A hallmark of decision-making in primates is contextual sensitivity: a given stimulus can lead to different decisions depending on the context in which it is presented. This kind of flexible decision-making depends critically upon gating and integration of context-appropriate information sources within the brain. We have analyzed neural mechanisms underlying gating and integration in animals trained to perform a context-sensitive decision task. Surprisingly, both relevant and irrelevant sensory signals are present within frontal lobe circuits that form decisions, implying that gating occurs very late in the process. Dynamical systems analysis of the neural data, combined with a dynamical recurrent network model, suggests a novel mechanism by which gating and integration are combined in a single process.
2011 Plenary Lecture
Professor Antonio Damasio
University Professor, Dornsife Professor of Neuroscience ~ Director of USC's Brain and Creativity Institute
“About the Neural Basis of Feelings”
A reflection on recent advances and questions on the neuroscience of feelings, with an emphasis on the different neural platforms required for sensing affective states.
2010 Plenary Lecture
Professor Wolfram Schultz, MD, PhD, FRS
Department of Physiology, Development & Neuroscience, University of Cambridge, UK
At our 2010 Society for Neuroeconomics conference, we were proud to have the first Kavli sponsored lecture:
“Predictive, subjective and adaptive coding of reward value and risk”

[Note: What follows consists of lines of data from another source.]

import Summits.ValiantsHypothesis.ValiantsHypothesis.Theorems.BarrierLeverAnchoredDoorHitsLowerPairsDecrementGeneralDefs

/-!
# Support item `AnchoredDoorHitsLowerPairs` (stmt-ValiantsHypothesis-22510), line `anchored-peeling`:
# THE DECREMENT CERTIFICATE FOR GENERAL `k` — BLOCKS OF THE DECREMENT DOORS, SUPPORTS OF SMALL COLUMNS, BLOCK SHAPES OF THE THREE VERTEX TYPES

Helper file (`--supports stmt-ValiantsHypothesis-22510`; cell valiant-natproofs, rung V4, 𝒟-side door (c); registered line
`Cruxes/AnchoredDoorHitsLowerPairs/Lines/anchored_peeling.lean` v20, registered stub `Stmt.stub_decrementFamily` (CONJECTURE DC, `…DecrementFamily`,
p650456); prover seat val-np-p1 gen 23; memo HOME/val-np-p1/g22/MEMO-relapex-valnp1-g22.md §12–§15 = the paper proof being formalised; definitions in
`…DecrementGeneralDefs` (p652973)). Closes NO item by itself; part of the kernel proof of `theorem stub_decrementFamily` (`…DecrementGeneral`).

WHAT. (§7 of the development.) Decoding facts for `aIdx / eBit / bIdx` (unions, disjointness), `doorSupp_singleton_iff` / `doorSupp_pair_iff` (the support
of a vertex = its blocks, of an edge = disjoint unions of one block per end), the SHAPE of a block of each vertex type (`isBlock_gam`: persona `a_S`,
`ρ(P) ∈ S ⊆ P`, or `α ∪ b_Y`, `Y ⊆ P`; `isBlock_om`: `{α}`; `isBlock_del`: persona `b_T`, `ρ(Q) ∈ T ⊆ Q`, or `α ∪ a_Y`, `Y ⊆ Q − 1`) — the block
constructors and the diagonal are in `…DecrementGeneralSupport`.

WHAT THIS IS NOT: nothing on crux stmt-ValiantsHypothesis-14610 or on `VP` versus `VNP`.
-/

set_option linter.dupNamespace false

namespace Summit.ValiantsHypothesis.ValiantsHypothesis.Theorems.BarrierLever.AnchoredPeeling

namespace DecFamily

open Finset

variable {h : ℕ}

/-! ## 7. Blocks of the decrement doors: decoding facts, union, the three vertex types, supports of small columns, the diagonal -/

section Blocks

variable {k : ℕ}

/-! ### Decoding facts -/

/-- No variable `k` in `X` ⇒ `eBit = false`. -/
theorem eBit_eq_false_of {X : Finset (Fin h)} (hX : ∀ x ∈ X, x.val ≠ k) : eBit k X = false := by
  rw [Bool.eq_false_iff, ne_eq, eBit_eq_true_iff]
  rintro ⟨x, hx, hxk⟩; exact hX x hx hxk

/-- A variable `k` in `X` ⇒ `eBit = true`. -/
theorem eBit_eq_true_of {X : Finset (Fin h)} {x : Fin h} (hx : x ∈ X) (hxk : x.val = k) : eBit k X = true :=
  eBit_eq_true_iff.mpr ⟨x, hx, hxk⟩

/-- All variables `≤ k` ⇒ `bIdx = ∅`. -/
theorem bIdx_eq_empty_of {X : Finset (Fin h)} (hX : ∀ x ∈ X, x.val ≤ k) : bIdx k X = ∅ := by
  rw [Finset.eq_empty_iff_forall_notMem]
  intro j hj
  obtain ⟨x, hx, hxj⟩ := mem_bIdx.mp hj
  have := hX x hx; omega

/-- All variables `≥ k` ⇒ `aIdx = ∅`. -/
theorem aIdx_eq_empty_of {X : Finset (Fin h)} (hX : ∀ x ∈ X, k ≤ x.val) : aIdx k X = ∅ := by
  rw [Finset.eq_empty_iff_forall_notMem]
  intro i hi
  obtain ⟨hik, x, hx, hxi⟩ := mem_aIdx.mp hi
  have := hX x hx; omega

/-- Bounding `aIdx`. -/
theorem aIdx_subset_of {X : Finset (Fin h)} {P : Finset ℕ} (hX : ∀ x ∈ X, x.val < k → x.val ∈ P) : aIdx k X ⊆ P := by
  intro i hi
  obtain ⟨hik, x, hx, hxi⟩ := mem_aIdx.mp hi
  rw [← hxi]; exact hX x hx (by omega)

/-- Bounding `bIdx`. -/
theorem bIdx_subset_of {X : Finset (Fin h)} {P : Finset ℕ} (hX : ∀ x ∈ X, k < x.val → x.val - (k + 1) ∈ P) : bIdx k X ⊆ P := by
  intro j hj
  obtain ⟨x, hx, hxj⟩ := mem_bIdx.mp hj
  have := hX x hx (by omega)
  rwa [show x.val - (k + 1) = j by omega] at this

/-- Members give `aIdx` elements. -/
theorem mem_aIdx_of {X : Finset (Fin h)} {x : Fin h} (hx : x ∈ X) (hxk : x.val < k) : x.val ∈ aIdx k X :=
  mem_aIdx.mpr ⟨hxk, x, hx, rfl⟩

/-- Members give `bIdx` elements. -/
theorem mem_bIdx_of {X : Finset (Fin h)} {x : Fin h} (hx : x ∈ X) (hkx : k < x.val) : x.val - (k + 1) ∈ bIdx k X :=
  mem_bIdx.mpr ⟨x, hx, by omega⟩

/-- `aIdx` of a union. -/
theorem aIdx_union (X Y : Finset (Fin h)) : aIdx k (X ∪ Y) = aIdx k X ∪ aIdx k Y := by
  ext i; simp only [mem_aIdx, Finset.mem_union]
  constructor
  · rintro ⟨hik, x, hx | hx, hxi⟩
    · exact Or.inl ⟨hik, x, hx, hxi⟩
    · exact Or.inr ⟨hik, x, hx, hxi⟩
  · rintro (⟨hik, x, hx, hxi⟩ | ⟨hik, x, hx, hxi⟩)
    · exact ⟨hik, x, Or.inl hx, hxi⟩
    · exact ⟨hik, x, Or.inr hx, hxi⟩

/-- `bIdx` of a union. -/
theorem bIdx_union (X Y : Finset (Fin h)) : bIdx k (X ∪ Y) = bIdx k X ∪ bIdx k Y := by
  ext j; simp only [mem_bIdx, Finset.mem_union]
  constructor
  · rintro ⟨x, hx | hx, hxj⟩
    · exact Or.inl ⟨x, hx, hxj⟩
    · exact Or.inr ⟨x, hx, hxj⟩
  · rintro (⟨x, hx, hxj⟩ | ⟨x, hx, hxj⟩)
    · exact ⟨x, Or.inl hx, hxj⟩
    · exact ⟨x, Or.inr hx, hxj⟩

/-- `eBit` of a union. -/
theorem eBit_union (X Y : Finset (Fin h)) : eBit k (X ∪ Y) = (eBit k X || eBit k Y) := by
  rcases Bool.eq_false_or_eq_true (eBit k X) with hX | hX
  · obtain ⟨x, hx, hxk⟩ := eBit_eq_true_iff.mp hX
    rw [hX, Bool.true_or]; exact eBit_eq_true_of (Finset.mem_union_left Y hx) hxk
  · rcases Bool.eq_false_or_eq_true (eBit k Y) with hY | hY
    · obtain ⟨y, hy, hyk⟩ := eBit_eq_true_iff.mp hY
      rw [hY, Bool.or_true]; exact eBit_eq_true_of (Finset.mem_union_right X hy) hyk
    · rw [hX, hY, Bool.or_false]
      apply eBit_eq_false_of
      intro z hz hzk
      rcases Finset.mem_union.mp hz with hz | hz
      · exact absurd (eBit_eq_true_of hz hzk) (by rw [hX]; exact Bool.false_ne_true)
      · exact absurd (eBit_eq_true_of hz hzk) (by rw [hY]; exact Bool.false_ne_true)

/-- Disjoint faces have disjoint `aIdx`. -/
theorem disjoint_aIdx {X Y : Finset (Fin h)} (hXY : Disjoint X Y) : Disjoint (aIdx k X) (aIdx k Y) := by
  rw [Finset.disjoint_left]
  intro i hiX hiY
  obtain ⟨_, x, hx, hxi⟩ := mem_aIdx.mp hiX
  obtain ⟨_, y, hy, hyi⟩ := mem_aIdx.mp hiY
  have : x = y := Fin.ext (by omega)
  subst this
  exact Finset.disjoint_left.mp hXY hx hy

/-- Disjoint faces have disjoint `bIdx`. -/
theorem disjoint_bIdx {X Y : Finset (Fin h)} (hXY : Disjoint X Y) : Disjoint (bIdx k X) (bIdx k Y) := by
  rw [Finset.disjoint_left]
  intro j hjX hjY
  obtain ⟨x, hx, hxj⟩ := mem_bIdx.mp hjX
  obtain ⟨y, hy, hyj⟩ := mem_bIdx.mp hjY
  have : x = y := Fin.ext (by omega)
  subst this
  exact Finset.disjoint_left.mp hXY hx hy

/-- Disjoint faces do not both contain the variable `k`. -/
theorem not_eBit_and {X Y : Finset (Fin h)} (hXY : Disjoint X Y) : ¬ (eBit k X = true ∧ eBit k Y = true) := by
  rintro ⟨hX, hY⟩
  obtain ⟨x, hx, hxk⟩ := eBit_eq_true_iff.mp hX
  obtain ⟨y, hy, hyk⟩ := eBit_eq_true_iff.mp hY
  have : x = y := Fin.ext (by omega)
  subst this
  exact Finset.disjoint_left.mp hXY hx hy

/-- Union of two `rowOf`s. -/
theorem rowOf_union (S₁ S₂ T₁ T₂ : Finset ℕ) (e₁ e₂ : Bool) :
    rowOf (h := h) k S₁ e₁ T₁ ∪ rowOf k S₂ e₂ T₂ = rowOf k (S₁ ∪ S₂) (e₁ || e₂) (T₁ ∪ T₂) := by
  ext x
  simp only [Finset.mem_union, mem_rowOf, Bool.or_eq_true]
  tauto

/-- Disjointness of two `rowOf`s from disjoint data. -/
theorem disjoint_rowOf {S₁ S₂ T₁ T₂ : Finset ℕ} {e₁ e₂ : Bool} (hS : Disjoint S₁ S₂) (he : ¬ (e₁ = true ∧ e₂ = true)) (hT : Disjoint T₁ T₂) :
    Disjoint (rowOf (h := h) k S₁ e₁ T₁) (rowOf k S₂ e₂ T₂) := by
  rw [Finset.disjoint_left]
  intro x h1 h2
  rcases mem_rowOf.mp h1 with ⟨a1, a2⟩ | ⟨b1, b2⟩ | ⟨c1, c2⟩ <;> rcases mem_rowOf.mp h2 with ⟨a1', a2'⟩ | ⟨b1', b2'⟩ | ⟨c1', c2'⟩
  · exact Finset.disjoint_left.mp hS a2 a2'
  · omega
  · omega
  · omega
  · exact he ⟨b2, b2'⟩
  · omega
  · omega
  · omega
  · exact Finset.disjoint_left.mp hT c2 c2'

/-! ### Supports of the empty column, a vertex, an edge -/

/-- Support of a single vertex = its blocks. -/
theorem doorSupp_singleton_iff (B : Fin h → Finset (Fin h)) (T : Fin h → Fin h → Finset (Fin h)) (v : Fin h) (U : Finset (Fin h)) :
    DoorSupp B T {v} U ↔ IsBlock B T v U := by
  constructor
  · rintro ⟨S, hroot, -, hU⟩
    rw [Finset.singleton_biUnion] at hU
    obtain ⟨b, hb, hbS, hST⟩ := hroot v (Finset.mem_singleton_self v)
    exact ⟨b, hb, hU ▸ hbS, hU ▸ hST⟩
  · rintro ⟨b, hb, hbU, hUT⟩
    refine ⟨fun _ => U, fun γ hγ => ?_, fun γ hγ γ' hγ' hne => ?_, by rw [Finset.singleton_biUnion]⟩
    · rw [Finset.mem_singleton] at hγ; subst hγ; exact ⟨b, hb, hbU, hUT⟩
    · rw [Finset.mem_singleton] at hγ hγ'; exact absurd (hγ.trans hγ'.symm) hne

/-- Support of an edge = disjoint unions of a block of each end. -/
theorem doorSupp_pair_iff (B : Fin h → Finset (Fin h)) (T : Fin h → Fin h → Finset (Fin h)) {v w : Fin h} (hvw : v ≠ w) (U : Finset (Fin h)) :
    DoorSupp B T {v, w} U ↔ ∃ X Y, IsBlock B T v X ∧ IsBlock B T w Y ∧ Disjoint X Y ∧ X ∪ Y = U := by
  classical
  constructor
  · rintro ⟨S, hroot, hdisj, hU⟩
    refine ⟨S v, S w, ?_, ?_, hdisj v (by simp) w (by simp) hvw, ?_⟩
    · obtain ⟨b, hb, hbS, hST⟩ := hroot v (by simp); exact ⟨b, hb, hbS, hST⟩
    · obtain ⟨b, hb, hbS, hST⟩ := hroot w (by simp); exact ⟨b, hb, hbS, hST⟩
    · rw [← hU, Finset.biUnion_insert, Finset.singleton_biUnion]
  · rintro ⟨X, Y, ⟨b, hb, hbX, hXT⟩, ⟨b', hb', hbY, hYT⟩, hXY, hU⟩
    refine ⟨fun γ => if γ = v then X else Y, fun γ hγ => ?_, fun γ hγ γ' hγ' hne => ?_, ?_⟩
    · rcases Finset.mem_insert.mp hγ with rfl | hγ
      · exact ⟨b, hb, by simp [hbX], by simp [hXT]⟩
      · rw [Finset.mem_singleton] at hγ; subst hγ
        exact ⟨b', hb', by simp [hvw.symm, hbY], by simp [hvw.symm, hYT]⟩
    · have hγv : γ = v ∨ γ = w := by simpa using hγ
      have hγ'v : γ' = v ∨ γ' = w := by simpa using hγ'
      rcases hγv with rfl | rfl <;> rcases hγ'v with rfl | rfl
      · exact absurd rfl hne
      · simp [hvw.symm, hXY]
      · simp [hvw.symm, hXY.symm]
      · exact absurd rfl hne
    · rw [Finset.biUnion_insert, Finset.singleton_biUnion]
      simp [hvw.symm, hU]

/-! ### The three vertex types: shape of a block -/

/-- **A block of `γ_P`** (`c = v.val+1 = P < 2^k`): the persona `a_S`, `ρ(P) ∈ S ⊆ P`, or the `α`-block `α ∪ b_Y`, `Y ⊆ P`. -/
theorem isBlock_gam {v : Fin h} {c : ℕ} {X : Finset (Fin h)} (hv : v.val + 1 = c) (hc : c < 2 ^ k) (hX : IsBlock (roots k) (tails k) v X) :
    (∀ x ∈ X, x.val ≤ 2 * k) ∧
    ((eBit k X = false ∧ bIdx k X = ∅ ∧ aIdx k X ⊆ bits c ∧ rho c ∈ aIdx k X) ∨
     (eBit k X = true ∧ aIdx k X = ∅ ∧ bIdx k X ⊆ bits c)) := by
  subst hv
  obtain ⟨b, hb, hbX, hXT⟩ := hX
  have hρk : rho (v.val + 1) < k := rho_lt (by omega) hc
  have hρP : rho (v.val + 1) ∈ bits (v.val + 1) := rho_mem_bits (by omega)
  have hPr : bits (v.val + 1) ⊆ range k := bits_subset_range hc
  rcases mem_roots.mp hb with hbk | ⟨-, hbρ⟩ | ⟨hgt, -⟩
  · -- α-block
    have hmem : ∀ x ∈ X, x ≠ b → k < x.val ∧ x.val - (k + 1) ∈ bits (v.val + 1) := by
      intro x hx hxb
      have := hXT hx
      rw [Finset.mem_insert] at this
      rcases this with h | h
      · exact absurd h hxb
      rcases mem_tails.mp h with ⟨-, ⟨hb1, -⟩ | ⟨-, h2, h3⟩⟩ | ⟨h4, -⟩
      · omega
      · exact ⟨h2, h3⟩
      · omega
    refine ⟨fun x hx => ?_, Or.inr ⟨eBit_eq_true_of hbX hbk, aIdx_eq_empty_of fun x hx => ?_, bIdx_subset_of fun x hx hkx => ?_⟩⟩
    · by_cases hxb : x = b
      · subst hxb; omega
      · have := mem_range.mp (hPr (hmem x hx hxb).2); omega
    · by_cases hxb : x = b
      · subst hxb; omega
      · have := (hmem x hx hxb).1; omega
    · exact (hmem x hx (fun hxb => by subst hxb; omega)).2
  · -- persona
    have hmem : ∀ x ∈ X, x.val < k ∧ x.val ∈ bits (v.val + 1) := by
      intro x hx
      have := hXT hx
      rw [Finset.mem_insert] at this
      rcases this with h | h
      · subst h; exact ⟨by omega, hbρ ▸ hρP⟩
      rcases mem_tails.mp h with ⟨-, ⟨-, h1, h2, -⟩ | ⟨hb2, -⟩⟩ | ⟨h4, -⟩
      · exact ⟨h1, h2⟩
      · omega
      · omega
    refine ⟨fun x hx => by have := (hmem x hx).1; omega, Or.inl ⟨eBit_eq_false_of fun x hx => by have := (hmem x hx).1; omega,
      bIdx_eq_empty_of fun x hx => by have := (hmem x hx).1; omega, aIdx_subset_of fun x hx _ => (hmem x hx).2, ?_⟩⟩
    rw [← hbρ]; exact mem_aIdx_of hbX (by omega)
  · omega

/-- **A block of `ω`** (`v.val + 1 = 2^k`): `{α}` only. -/
theorem isBlock_om {v : Fin h} {X : Finset (Fin h)} (hc : v.val + 1 = 2 ^ k) (hX : IsBlock (roots k) (tails k) v X) :
    (∀ x ∈ X, x.val ≤ 2 * k) ∧ aIdx k X = ∅ ∧ eBit k X = true ∧ bIdx k X = ∅ := by
  obtain ⟨b, hb, hbX, hXT⟩ := hX
  have hbk : b.val = k := by
    rcases mem_roots.mp hb with h | ⟨h, -⟩ | ⟨h, -⟩
    · exact h
    · omega
    · omega
  have hmem : ∀ x ∈ X, x = b := by
    intro x hx
    have := hXT hx
    rw [Finset.mem_insert] at this
    rcases this with h | h
    · exact h
    rcases mem_tails.mp h with ⟨h1, -⟩ | ⟨h2, -⟩
    · omega
    · omega
  refine ⟨fun x hx => ?_, aIdx_eq_empty_of fun x hx => ?_, eBit_eq_true_of hbX hbk, bIdx_eq_empty_of fun x hx => ?_⟩
  · rw [hmem x hx]; omega
  · rw [hmem x hx]; omega
  · rw [hmem x hx]; omega

/-- **A block of `δ_Q`** (`c = v.val+1 = 2^k + Q`, `1 ≤ Q < 2^k`): the persona `b_T`, `ρ(Q) ∈ T ⊆ Q`, or the `α`-block `α ∪ a_Y`, `Y ⊆ Q − 1`. -/
theorem isBlock_del {v : Fin h} {Q : ℕ} {X : Finset (Fin h)} (hv : v.val + 1 = 2 ^ k + Q) (hQ1 : 1 ≤ Q) (hQ : Q < 2 ^ k)
    (hX : IsBlock (roots k) (tails k) v X) :
    (∀ x ∈ X, x.val ≤ 2 * k) ∧
    ((eBit k X = false ∧ aIdx k X = ∅ ∧ bIdx k X ⊆ bits Q ∧ rho Q ∈ bIdx k X) ∨
     (eBit k X = true ∧ bIdx k X = ∅ ∧ aIdx k X ⊆ bits (Q - 1))) := by
  have hc : 2 ^ k < v.val + 1 := by omega
  have hQv : v.val + 1 - 2 ^ k = Q := by omega
  rw [← hQv] at hQ ⊢
  clear hQ1
  obtain ⟨b, hb, hbX, hXT⟩ := hX
  have hQ1 : v.val + 1 - 2 ^ k ≠ 0 := by omega
  have hρk : rho (v.val + 1 - 2 ^ k) < k := rho_lt hQ1 hQ
  have hρQ : rho (v.val + 1 - 2 ^ k) ∈ bits (v.val + 1 - 2 ^ k) := rho_mem_bits hQ1
  have hQr : bits (v.val + 1 - 2 ^ k) ⊆ range k := bits_subset_range hQ
  have hQ1r : bits ((v.val + 1 - 2 ^ k) - 1) ⊆ range k := bits_subset_range (by omega)
  rcases mem_roots.mp hb with hbk | ⟨hlt, -⟩ | ⟨-, hbρ⟩
  · -- α-block
    have hmem : ∀ x ∈ X, x ≠ b → x.val < k ∧ x.val ∈ bits ((v.val + 1 - 2 ^ k) - 1) := by
      intro x hx hxb
      have := hXT hx
      rw [Finset.mem_insert] at this
      rcases this with h | h
      · exact absurd h hxb
      rcases mem_tails.mp h with ⟨h0, -⟩ | ⟨-, ⟨hb1, -⟩ | ⟨-, h2, h3⟩⟩
      · omega
      · omega
      · exact ⟨h2, h3⟩
    refine ⟨fun x hx => ?_, Or.inr ⟨eBit_eq_true_of hbX hbk, bIdx_eq_empty_of fun x hx => ?_, aIdx_subset_of fun x hx _ => ?_⟩⟩
    · by_cases hxb : x = b
      · subst hxb; omega
      · have := (hmem x hx hxb).1; omega
    · by_cases hxb : x = b
      · subst hxb; omega
      · have := (hmem x hx hxb).1; omega
    · exact (hmem x hx (fun hxb => by subst hxb; omega)).2
  · omega
  · -- persona
    have hmem : ∀ x ∈ X, k < x.val ∧ x.val - (k + 1) ∈ bits (v.val + 1 - 2 ^ k) := by
      intro x hx
      have := hXT hx
      rw [Finset.mem_insert] at this
      rcases this with h | h
      · subst h; exact ⟨by omega, by rw [show x.val - (k + 1) = rho (v.val + 1 - 2 ^ k) by omega]; exact hρQ⟩
      rcases mem_tails.mp h with ⟨h0, -⟩ | ⟨-, ⟨-, h1, h2, -⟩ | ⟨hb2, -⟩⟩
      · omega
      · exact ⟨h1, h2⟩
      · omega
    refine ⟨fun x hx => ?_, Or.inl ⟨eBit_eq_false_of fun x hx => by have := (hmem x hx).1; omega,
      aIdx_eq_empty_of fun x hx => by have := (hmem x hx).1; omega, bIdx_subset_of fun x hx _ => (hmem x hx).2, ?_⟩⟩
    · have := mem_range.mp (hQr (hmem x hx).2); omega
    · have := mem_bIdx_of (k := k) hbX (by omega)
      rwa [show b.val - (k + 1) = rho (v.val + 1 - 2 ^ k) by omega] at this

end Blocks

end DecFamily

end Summit.ValiantsHypothesis.ValiantsHypothesis.Theorems.BarrierLever.AnchoredPeeling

We investigated basic neuronal reward and risk processes important for decision making using neurophysiological methods in monkeys and brain imaging in humans. Informed decisions between different rewards are based on predictions about future outcomes. We investigated the nature of reward predictive neuronal signals in the amygdala by manipulating the informative nature of the predictive stimulus. We changed the contextual background reward while keeping stimulus reward constant. True reward predictive responses reflected the difference between background and stimulus reward, suggesting that reward contingency rather than simple stimulus-reward pairing (contiguity) determined the predictive neuronal responses. Reward value appears to depend on the individual decision maker and the environment, and hence is subjective. Dopamine neurons in monkeys, and likely downstream striatal activations in humans, discounted reward value across temporal delays of a few seconds despite unchanged objective reward value, suggesting subjective value coding. Reward predictions inform about probability distributions of reward values with varying degrees of risk. Subpopulations of orbitofrontal and striatal neurons, and most dopamine neurons, showed adaptation of reward related responses to the mean and variance (risk) of predicted probability distributions of reward value. These data suggest matching of distributions between neuronal output responses and reward input, resulting in effective reward coding akin to sensory adaptation. Adaptive teaching signals provide stability of learning and established performance in noisy environments. Adaptive neuronal coding may explain such behavioural phenomena as reference dependent coding. The processing of risky outcomes depends on the subjective perception of risk and, separately, on the personal attitudes of individual decision makers towards risk. Dopamine and orbitofrontal neurons in monkeys showed distinct risk signals that were unlikely to constitute value or utility signals. In humans, risk signals and the influence of risk on value signals covaried with individual risk attitudes in subregions of prefrontal cortex, suggesting subjective coding of risk and its influence on reward value. Taken together, these data demonstrate the nature of neuronal reward predictions and suggest subjective coding of key reward variables via temporal delays and adaptive processes in main reward structures of the brain.